> **Input data**
++++++++++

set_option maxHeartbeats 800000 in
-- one long bookkeeping proof; the default budget covers about half of it
/-- **The lead's stub `stub_assembly`: the primitive tied Néron–torsion element is a chain of moves**
(see the module docstring). [cite: KontsevichZagier2001, §1.2] -/
theorem stub_assembly : ∀ (g₂ g₃ e₁ xP yP : ℝ) (N a p q : ℕ) (f : ℝ → ℝ),
    (∀ x, f x = 4 * x ^ 3 - g₂ * x - g₃) → g₂ ^ 3 - 27 * g₃ ^ 2 ≠ 0 → f e₁ = 0 → 0 < e₁ →
    (∀ x, e₁ < x → 0 < f x) → e₁ < xP → yP ^ 2 = f xP → 3 ≤ N → 0 < a → 2 * a < N →
    (∀ hns : (⟨0, 0, 0, -g₂ / 4, -g₃ / 4⟩ : WeierstrassCurve ℝ).toAffine.Nonsingular xP (yP / 2),
    addOrderOf (WeierstrassCurve.Affine.Point.some xP (yP / 2) hns) = N) →
    (N : ℝ) * (∫ x in Set.Ioi xP, (Real.sqrt (f x))⁻¹) = a * (2 * ∫ x in Set.Ioi e₁, (Real.sqrt (f x))⁻¹) →
    Nat.Coprime p q → (q : ℤ) * ((N : ℤ) - 2 * (a : ℤ)) = (p : ℤ) * (2 * (N : ℤ)) →
    ∀ (rI rP : Literature.NumberTheory.Transcendental.KZ.IntegralRep 2),
    rI.domain = {z | e₁ < z 1 ∧ z 1 < z 0 ∧ z 0 < xP} →
    Set.EqOn rI.integrand (fun z => z 1 / (Real.sqrt (f (z 1)) * Real.sqrt (f (z 0)))) rI.domain →
    rP.domain = {z | e₁ < z 0 ∧ e₁ < z 1} →
    Set.EqOn rP.integrand
    (fun z => (Real.sqrt (f (z 0)))⁻¹ * ((g₂ * z 1 + 2 * g₃) / (2 * (z 1) ^ 2 * Real.sqrt (f (z 1))))) rP.domain →
    ∃ (c : ℤ) (B : ℝ) (rB : Literature.NumberTheory.Transcendental.KZ.IntegralRep 1), 1 < B ∧ IsAlgebraic ℚ B ∧
    rB.domain = {t | 1 < t 0 ∧ t 0 < B} ∧ Set.EqOn rB.integrand (fun t => (t 0)⁻¹) rB.domain ∧
    ((q : ℤ) ^ 2) • Literature.NumberTheory.Transcendental.KZ.of rI + ((p : ℤ) ^ 2) • Literature.NumberTheory.Transcendental.KZ.of rP - c • Literature.NumberTheory.Transcendental.KZ.of rB ∈ Literature.NumberTheory.Transcendental.KZ.relations := by
  intro g₂ g₃ e₁ xP yP N a p q f hf hΔ he₁ he₁pos hfpos hxP _hyP hN ha haN _hord hint _hcop hqN rI rP hrId hrIi hrPd hrPi
  classical
  /- parameters, grid, integers -/
  obtain ⟨ag₂, ag₃, he₁a, hxPa⟩ := stub_parametersAlgebraic g₂ g₃ e₁ xP f hf he₁ he₁pos hfpos hxP rI rP hrId hrIi hrPd hrPi
  obtain ⟨n, m, aa, x, y, hn12, hnm, haa1, haam, hNma, hxm, -, hxaa, hgAlg, hgLow, -, hgDec, hgChord, hInt, hgτ, -⟩ :=
    stub_gridData g₂ g₃ e₁ xP N a f hf hΔ he₁ he₁pos hfpos hxP hN ha haN hint ag₂ ag₃ he₁a hxPa
  have hm6 : 6 ≤ m := by omega
  have hmn : m < n := by omega
  have h1m : 1 < m := by omega
  have hm1lt : m - 1 < m := by omega
  have h1m1 : 1 ≤ m - 1 := by omega
  have hpqZ : (q : ℤ) * ((m : ℤ) - (aa : ℤ)) = 2 * (p : ℤ) * (m : ℤ) := by
    have e1 : ((2 * N * (m - aa) : ℕ) : ℤ) = 2 * (N : ℤ) * ((m : ℤ) - (aa : ℤ)) := by
      rw [Nat.cast_mul, Nat.cast_mul, Nat.cast_sub haam.le]; push_cast; ring
    have e2 : ((n * (N - 2 * a) : ℕ) : ℤ) = (n : ℤ) * ((N : ℤ) - 2 * (a : ℤ)) := by
      rw [Nat.cast_mul, Nat.cast_sub (by omega)]; push_cast; ring
    have h0 : ((2 * N * (m - aa) : ℕ) : ℤ) = ((n * (N - 2 * a) : ℕ) : ℤ) := congrArg (fun t : ℕ => (t : ℤ)) hNma
    rw [e1, e2, show (n : ℤ) = 2 * (m : ℤ) by exact_mod_cast hnm] at h0
    have h3 : (N : ℤ) * ((q : ℤ) * ((m : ℤ) - (aa : ℤ)) - 2 * (p : ℤ) * (m : ℤ)) = 0 := by
      have h4 : (q : ℤ) * ((2 * (N : ℤ)) * ((m : ℤ) - (aa : ℤ))) = (2 * (m : ℤ)) * ((q : ℤ) * ((N : ℤ) - 2 * (a : ℤ))) := by
        rw [h0]; ring
      rw [hqN] at h4; linarith
    rcases mul_eq_zero.mp h3 with h | h
    · exact absurd h (by exact_mod_cast (show N ≠ 0 by omega))
    · linarith
  have hgAlg' : ∀ k, 1 ≤ k → k ≤ m → IsAlgebraic ℚ (x k) := by
    intro k hk hkm
    rcases hkm.eq_or_lt with rfl | hlt
    · rw [hxm]; exact he₁a
    · exact (hgAlg k hk (by omega)).1
  have hgAlgy : ∀ k, 1 ≤ k → k < m → IsAlgebraic ℚ (y k) ∧ y k ^ 2 = f (x k) := fun k hk hkm =>
    ⟨(hgAlg k hk (by omega)).2.1, (hgAlg k hk (by omega)).2.2.1⟩
  have hx1 : e₁ < x 1 ∧ y 1 < 0 := hgLow 1 le_rfl h1m
  have hy1 := hgAlgy 1 le_rfl h1m
  have hx1alg : IsAlgebraic ℚ (x 1) := hgAlg' 1 le_rfl h1m.le
  /- the formula functions -/
  set L₁ : ℝ := (12 * x 1 ^ 2 - g₂) / (2 * y 1) with hL₁
  have hx2 : x 2 = L₁ ^ 2 / 4 - 2 * x 1 ∧ y 2 = -(y 1 + L₁ * (x 2 - x 1)) := by
    obtain ⟨_, h2, h3⟩ := hgChord 1 le_rfl (by omega)
    have hsl1 : (4 * x 1 ^ 2 + 4 * x 1 * x 1 + 4 * x 1 ^ 2 - g₂) / (y 1 + y 1) = L₁ := by rw [hL₁]; congr 1 <;> ring
    simp only [hsl1] at h2 h3
    exact ⟨by rw [h2]; ring, by rw [h3]⟩
  obtain ⟨yb, hyb⟩ : ∃ g : ℝ → ℝ, g = fun t => -Real.sqrt (f t) := ⟨_, rfl⟩
  obtain ⟨sl, hsl⟩ : ∃ g : ℝ → ℝ, g = fun t => (4 * t ^ 2 + 4 * t * x 1 + 4 * x 1 ^ 2 - g₂) / (yb t + y 1) := ⟨_, rfl⟩
  obtain ⟨τ, hτ⟩ : ∃ g : ℝ → ℝ, g = fun t => sl t ^ 2 / 4 - t - x 1 := ⟨_, rfl⟩
  obtain ⟨Y3, hY3⟩ : ∃ g : ℝ → ℝ, g = fun t => -(yb t + sl t * (τ t - t)) := ⟨_, rfl⟩
  obtain ⟨Qf, hQf⟩ : ∃ g : ℝ → ℝ, g = fun t => sl t / 2 + Y3 t / (2 * τ t) - yb t / (2 * t) := ⟨_, rfl⟩
  obtain ⟨sl3, hsl3⟩ : ∃ g : ℝ → ℝ, g = fun t => (4 * τ t ^ 2 + 4 * τ t * x 1 + 4 * x 1 ^ 2 - g₂) / (Y3 t + y 1) := ⟨_, rfl⟩
  obtain ⟨X33, hX33⟩ : ∃ g : ℝ → ℝ, g = fun t => sl3 t ^ 2 / 4 - τ t - x 1 := ⟨_, rfl⟩
  obtain ⟨Y33, hY33⟩ : ∃ g : ℝ → ℝ, g = fun t => -(Y3 t + sl3 t * (X33 t - τ t)) := ⟨_, rfl⟩
  obtain ⟨Qf3, hQf3⟩ : ∃ g : ℝ → ℝ, g = fun t => sl3 t / 2 + Y33 t / (2 * X33 t) - Y3 t / (2 * τ t) := ⟨_, rfl⟩
  obtain ⟨Pg, hPg⟩ : ∃ g : ℝ → ℝ, g = fun t => 4 * (t + 2 * x 1) * y 1 - L₁ * (4 * t ^ 2 + 4 * t * x 1 + 4 * x 1 ^ 2 - g₂)
      + 4 * (t + 2 * x 1) * yb t := ⟨_, rfl⟩
  obtain ⟨G, hG⟩ : ∃ g : ℝ → ℝ, g = fun t => Pg t / (yb t + y 1) ^ 2 * Real.sqrt (t * X33 t) / τ t := ⟨_, rfl⟩
  obtain ⟨τ', hτ'⟩ : ∃ g : ℝ → ℝ, g = fun t => Y3 t / yb t := ⟨_, rfl⟩
  obtain ⟨_, _, hτmono0, hτimg0, hτcell, hτfanti, hτfimg, hτe₁, hτm1⟩ := hgτ τ (by
    rw [hτ]; funext t; simp only [hsl, hyb])
  /- the interface representations and the slices -/
  obtain ⟨Tx, C1, C10, Θx, L1, hTx, hC1, ⟨hC10d, hC10i⟩, hΘx, hL1⟩ := asmIface_exists g₂ g₃ e₁ L₁ m x y f yb sl τ Y3 Qf sl3
    X33 Y33 Qf3 Pg G τ' hf he₁ he₁pos hfpos hm6 hxm hgLow hgDec hgAlg' hgAlgy ag₂ ag₃ hL₁ hx2.1 hx2.2 hyb hsl hτ hY3 hQf hsl3
    hX33 hY33 hQf3 hPg hG hτ' hInt hτmono0 hτimg0 hτcell hτfanti hτfimg hτe₁ hτm1
  obtain ⟨XSup, XScell, XSadd, hQfalg⟩ := asmX_steps g₂ g₃ e₁ L₁ m x y f yb sl τ Y3 Qf sl3 X33 Y33 Qf3 Pg G τ' hf he₁ he₁pos
    hfpos hm6 hxm hgLow hgDec hgAlg' hgAlgy ag₂ ag₃ hL₁ hx2.1 hx2.2 hyb hsl hτ hY3 hQf hsl3 hX33 hY33 hQf3 hPg hG hτ' hInt
    hτmono0 hτimg0 hτcell hτfanti hτfimg hτe₁ hτm1 Tx C1 Θx L1 hTx hC1 hΘx hL1
  obtain ⟨hQfe₁, XFfold, XFlog⟩ := asmX_fold g₂ g₃ e₁ L₁ m x y f yb sl τ Y3 Qf sl3 X33 Y33 Qf3 Pg G τ' hf he₁ he₁pos hfpos
    hm6 hxm hgLow hgDec hgAlg' hgAlgy ag₂ ag₃ hL₁ hx2.1 hx2.2 hyb hsl hτ hY3 hQf hsl3 hX33 hY33 hQf3 hPg hG hτ' hInt hτmono0
    hτimg0 hτcell hτfanti hτfimg hτe₁ hτm1 Tx C1 Θx L1 hTx hC1 hΘx hL1
  obtain ⟨T0, Th0, Thl, S2a, S2b, S2c, S2d, S2e⟩ := asmS2_corner g₂ g₃ e₁ L₁ m x y f yb sl τ Y3 Qf sl3 X33 Y33 Qf3 Pg G τ'
    hf he₁ he₁pos hfpos hm6 hxm hgLow hgDec hgAlg' hgAlgy ag₂ ag₃ hL₁ hx2.1 hx2.2 hyb hsl hτ hY3 hQf hsl3 hX33 hY33 hQf3 hPg
    hG hτ' hInt hτmono0 hτimg0 hτcell hτfanti hτfimg hτe₁ hτm1 (Tx 1) (C1 1) C10 (Θx 1) L1 (hTx 1 le_rfl h1m).1
    (hTx 1 le_rfl h1m).2 (hC1 1 le_rfl h1m).1 (hC1 1 le_rfl h1m).2 hC10d hC10i (hΘx 1 le_rfl h1m).1 (hΘx 1 le_rfl h1m).2 hL1
  obtain ⟨rB₀, hrB₀d, hrB₀i, S3I, S3P⟩ := asmS3_decomp g₂ g₃ e₁ L₁ m x y f yb sl τ Y3 Qf sl3 X33 Y33 Qf3 Pg G τ' hf he₁
    he₁pos hfpos hm6 hxm hgLow hgDec hgAlg' hgAlgy ag₂ ag₃ hL₁ hx2.1 hx2.2 hyb hsl hτ hY3 hQf hsl3 hX33 hY33 hQf3 hPg hG hτ'
    hInt hτmono0 hτimg0 hτcell hτfanti hτfimg hτe₁ hτm1 aa xP rI rP Tx C1 C10 haa1 haam hxaa hxPa hrId hrIi hrPd hrPi hTx hC1
    hC10d hC10i
  /- the q-values -/
  set q₀ : ℝ := y 1 / (2 * x 1) with hq₀
  have hq₀alg : IsAlgebraic ℚ q₀ := by
    rw [hq₀, div_eq_mul_inv]
    exact hy1.1.mul (IsAlgebraic.inv_iff.mpr ((by simpa using isAlgebraic_algebraMap (R := ℚ) (A := ℝ) (2 : ℚ) :
      IsAlgebraic ℚ (2:ℝ)).mul hx1alg))
  let qfun : ℕ → ℝ := fun r => if r = 0 ∨ r = n - 1 then q₀ else if r < m then Qf (x r) else Qf (x (n - 1 - r))
  let qv : ℕ → ℝ := fun k => qfun (k % n)
  have hn0 : 0 < n := by omega
  have hper : ∀ k, qv (k + n) = qv k := fun k => by simp [qv, Nat.add_mod_right]
  have hqv_lt : ∀ k, k < n → qv k = qfun k := fun k hk => by simp [qv, Nat.mod_eq_of_lt hk]
  have hsym : ∀ i, i < n → qv i = qv (n - 1 - i) := by
    intro i hi
    rw [hqv_lt i hi, hqv_lt (n - 1 - i) (by omega)]
    simp only [qfun]
    by_cases h0 : i = 0 ∨ i = n - 1
    · have h0' : n - 1 - i = 0 ∨ n - 1 - i = n - 1 := by omega
      rw [if_pos h0, if_pos h0']
    · have h0' : ¬ (n - 1 - i = 0 ∨ n - 1 - i = n - 1) := by omega
      rw [if_neg h0, if_neg h0']
      by_cases him : i < m
      · rw [if_pos him, if_neg (show ¬ n - 1 - i < m by omega), show n - 1 - (n - 1 - i) = i by omega]
      · rw [if_neg him, if_pos (show n - 1 - i < m by omega)]
  have hqv_mid : ∀ k, 1 ≤ k → k < m → qv k = Qf (x k) := by
    intro k hk hkm
    rw [hqv_lt k (by omega)]; simp only [qfun]; rw [if_neg (by omega), if_pos hkm]
  have hqv_zero : qv 0 = q₀ := by rw [hqv_lt 0 hn0]; simp [qfun]
  have hqv_m : qv m = Qf e₁ := by
    rw [hqv_lt m hmn]; simp only [qfun]
    rw [if_neg (by omega), if_neg (lt_irrefl m), show n - 1 - m = m - 1 by omega, hQfe₁]
  have hqalg : ∀ k, IsAlgebraic ℚ (qv k) := by
    intro k
    have hk : k % n < n := Nat.mod_lt _ hn0
    show IsAlgebraic ℚ (qfun (k % n))
    simp only [qfun]
    split_ifs with h0 h1
    · exact hq₀alg
    · exact hQfalg _ (by omega) h1
    · exact hQfalg _ (by omega) (by omega)
  /- the chain data -/
  let Lf : ℝ → FormalRep := fun v => if IsAlgebraic ℚ v then of (L1 v) else 0
  let Tf : ℕ → FormalRep := fun j => if j = 0 then of T0 else of (Tx j)
  let Cf : ℕ → FormalRep := fun j => if j = 0 then of C10 else of (C1 j)
  let Θf : ℕ → FormalRep := fun j => if j = 0 then of Th0 else of (Θx j)
  have hLf : ∀ v, IsAlgebraic ℚ v → Lf v = of (L1 v) := fun v hv => by simp [Lf, hv]
  have hTf : ∀ j, 1 ≤ j → Tf j = of (Tx j) := fun j hj => by simp [Tf, Nat.one_le_iff_ne_zero.mp hj]
  have hCf : ∀ j, 1 ≤ j → Cf j = of (C1 j) := fun j hj => by simp [Cf, Nat.one_le_iff_ne_zero.mp hj]
  have hΘf : ∀ j, 1 ≤ j → Θf j = of (Θx j) := fun j hj => by simp [Θf, Nat.one_le_iff_ne_zero.mp hj]
  have hTf0 : Tf 0 = of T0 := by simp [Tf]
  have hCf0 : Cf 0 = of C10 := by simp [Cf]
  have hΘf0 : Θf 0 = of Th0 := by simp [Θf]
  have hq1alg : IsAlgebraic ℚ (Qf (x 1)) := hQfalg 1 le_rfl h1m
  have hLadd : ∀ a b : ℝ, IsAlgebraic ℚ a → IsAlgebraic ℚ b → Lf (a + b) - Lf a - Lf b ∈ relations := by
    intro a b ha hb; rw [hLf _ (ha.add hb), hLf a ha, hLf b hb]; exact XSadd a b ha hb
  have hT : ∀ j, j + 1 < m → Tf (j + 1) - Tf j - Lf (qv (j + 1)) + Θf j ∈ relations := by
    intro j hj1m
    have h1j1 : 1 ≤ j + 1 := Nat.le_add_left 1 j
    rw [hTf (j + 1) h1j1, hLf _ (hqalg _), hqv_mid (j + 1) h1j1 hj1m]
    rcases Nat.eq_zero_or_pos j with rfl | hj
    · rw [hTf0, hΘf0]; exact S2a
    · rw [hTf j hj, hΘf j hj]; exact XSup j hj hj1m
  have hF : Cf (m - 1) - 2 • Tf (m - 1) - Lf (qv m) + Θf (m - 1) ∈ relations := by
    rw [hCf (m - 1) h1m1, hTf (m - 1) h1m1, hΘf (m - 1) h1m1, hLf _ (hqalg m), hqv_m]; exact XFfold
  have hCr : ∀ j, j + 1 < m → Cf (j + 1) - Cf j - Lf (qv (j + 1)) + Lf (qv j) ∈ relations := by
    intro j hj1m
    have h1j1 : 1 ≤ j + 1 := Nat.le_add_left 1 j
    rw [hCf (j + 1) h1j1, hLf _ (hqalg _), hLf _ (hqalg _), hqv_mid (j + 1) h1j1 hj1m]
    rcases Nat.eq_zero_or_pos j with rfl | hj
    · rw [hCf0, hqv_zero]; exact S2b
    · rw [hCf j hj, hqv_mid j hj (Nat.lt_of_succ_lt hj1m)]; exact XScell j hj hj1m
  have hW : 2 • Tf 0 - Cf 0 - Lf (qv 0) + of Thl ∈ relations := by
    rw [hTf0, hCf0, hLf _ (hqalg 0), hqv_zero]; exact S2c
  have hΘ : ∀ j, 1 ≤ j → j < m → ∃ (v : ℝ) (κ : ℕ) (α β : Fin κ → ℝ) (ε : Fin κ → ℤ) (cs : Fin κ → IntegralRep 1),
      (∀ i, 0 < α i ∧ α i ≤ β i ∧ IsAlgebraic ℚ (α i) ∧ IsAlgebraic ℚ (β i) ∧
        (cs i).domain = {t | α i < t 0 ∧ t 0 < β i} ∧
        Set.EqOn (cs i).integrand (fun t => 1 / t 0) (cs i).domain) ∧
      ∑ i, (ε i : ℝ) * Real.log (β i / α i) = v ∧ (Θf j - Θf 0) - ∑ i, ε i • of (cs i) ∈ relations := by
    intro j hj hjm
    rw [hΘf j hj, hΘf0]
    obtain ⟨v, hv⟩ := XFlog j hj hjm
    obtain ⟨v', hv'⟩ := S2d
    have h := logClass_add hv hv'
    rw [sub_add_sub_cancel] at h
    exact ⟨_, h⟩
  have hB : ∃ (v : ℝ) (κ : ℕ) (α β : Fin κ → ℝ) (ε : Fin κ → ℤ) (cs : Fin κ → IntegralRep 1),
      (∀ i, 0 < α i ∧ α i ≤ β i ∧ IsAlgebraic ℚ (α i) ∧ IsAlgebraic ℚ (β i) ∧
        (cs i).domain = {t | α i < t 0 ∧ t 0 < β i} ∧
        Set.EqOn (cs i).integrand (fun t => 1 / t 0) (cs i).domain) ∧
      ∑ i, (ε i : ℝ) * Real.log (β i / α i) = v ∧ (Θf 0 - of Thl) - ∑ i, ε i • of (cs i) ∈ relations := by
    rw [hΘf0]; exact S2e
  obtain ⟨vX, κX, αX, βX, εX, csX, hcsX, hsumX, hrelX⟩ := chain_to_logClass n m aa (p : ℤ) (q : ℤ) hnm haam hpqZ qv hper
    hsym hqalg Tf Cf Θf (of Thl) Lf hLadd hT hF hCr hW hΘ hB
  /- the conclusion -/
  have hS : ∑ j ∈ Finset.Ico aa m, Tf j + ∑ j ∈ Finset.Ico aa m, ((j : ℤ) - (aa : ℤ)) • Cf j =
      ∑ j ∈ Finset.Ico aa m, of (Tx j) + ∑ j ∈ Finset.Ico aa m, ((j : ℤ) - (aa : ℤ)) • of (C1 j) := by
    congr 1
    · exact Finset.sum_congr rfl fun j hj => hTf j (haa1.trans (Finset.mem_Ico.mp hj).1)
    · exact Finset.sum_congr rfl fun j hj => by rw [hCf j (haa1.trans (Finset.mem_Ico.mp hj).1)]
  have hP : of rP - (2 * (m : ℤ)) • ∑ j ∈ Finset.range m, Cf j ∈ relations := S3P
  have hkey : ((q : ℤ) ^ 2 • of rB₀ +
      (-((q : ℤ) ^ 2) • (∑ j ∈ Finset.Ico aa m, Tf j + ∑ j ∈ Finset.Ico aa m, ((j : ℤ) - (aa : ℤ)) • Cf j)
        + (2 * (p : ℤ) ^ 2 * (m : ℤ)) • ∑ j ∈ Finset.range m, Cf j))
      - (((q : ℤ) ^ 2) • of rI + ((p : ℤ) ^ 2) • of rP) ∈ relations := by
    rw [hS, show ((q : ℤ) ^ 2 • of rB₀ +
      (-((q : ℤ) ^ 2) • (∑ j ∈ Finset.Ico aa m, of (Tx j) + ∑ j ∈ Finset.Ico aa m, ((j : ℤ) - (aa : ℤ)) • of (C1 j))
        + (2 * (p : ℤ) ^ 2 * (m : ℤ)) • ∑ j ∈ Finset.range m, Cf j))
      - (((q : ℤ) ^ 2) • of rI + ((p : ℤ) ^ 2) • of rP) =
      -(((q : ℤ) ^ 2) • (of rI - of rB₀ + (∑ j ∈ Finset.Ico aa m, of (Tx j) +
          ∑ j ∈ Finset.Ico aa m, ((j : ℤ) - (aa : ℤ)) • of (C1 j))))
      - ((p : ℤ) ^ 2) • (of rP - (2 * (m : ℤ)) • ∑ j ∈ Finset.range m, Cf j) by module]
    exact relations.sub_mem (relations.neg_mem (relations.zsmul_mem S3I _)) (relations.zsmul_mem hP _)
  have hxPe : 1 < xP / e₁ := (one_lt_div he₁pos).2 hxP
  have hB₀1 : 1 ≤ Real.sqrt (xP / e₁) := by rw [← Real.sqrt_one]; exact Real.sqrt_le_sqrt hxPe.le
  have hB₀alg : IsAlgebraic ℚ (Real.sqrt (xP / e₁)) := by
    have h2 : IsAlgebraic ℚ (Real.sqrt (xP / e₁) ^ 2) := by
      rw [Real.sq_sqrt (by positivity), div_eq_mul_inv]; exact hxPa.mul (IsAlgebraic.inv_iff.mpr he₁a)
    exact isAlgebraic_iff_isIntegral.mpr (IsIntegral.of_pow (n := 2) two_pos (isAlgebraic_iff_isIntegral.mp h2))
  have hLCB := logClass_zsmul ((q : ℤ) ^ 2) (logClass_carrier one_pos hB₀1 isAlgebraic_one hB₀alg rB₀ hrB₀d hrB₀i)
  obtain ⟨κ, α, β, ε, cs, hcs, -, hrel⟩ := logClass_congr hkey (logClass_add hLCB ⟨κX, αX, βX, εX, csX, hcsX, hsumX, hrelX⟩)
  obtain ⟨c, B, rB, hB1, hBalg, hrBd, hrBi, hfin⟩ := exists_carrier_of_logFamily
    (((q : ℤ) ^ 2) • of rI + ((p : ℤ) ^ 2) • of rP) α β ε cs (fun i => (hcs i).1) (fun i => (hcs i).2.1)
    (fun i => (hcs i).2.2.1) (fun i => (hcs i).2.2.2.1) (fun i => (hcs i).2.2.2.2.1) (fun i => (hcs i).2.2.2.2.2) hrel
  exact ⟨c, B, rB, hB1, hBalg, hrBd, hrBi, hfin⟩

++++++++++

> **Task objective**
Return each line of the listing that holds the word "hxPe".

> **Response below**
  have hxPe : 1 < xP / e₁ := (one_lt_div he₁pos).2 hxP
  have hB₀1 : 1 ≤ Real.sqrt (xP / e₁) := by rw [← Real.sqrt_one]; exact Real.sqrt_le_sqrt hxPe.le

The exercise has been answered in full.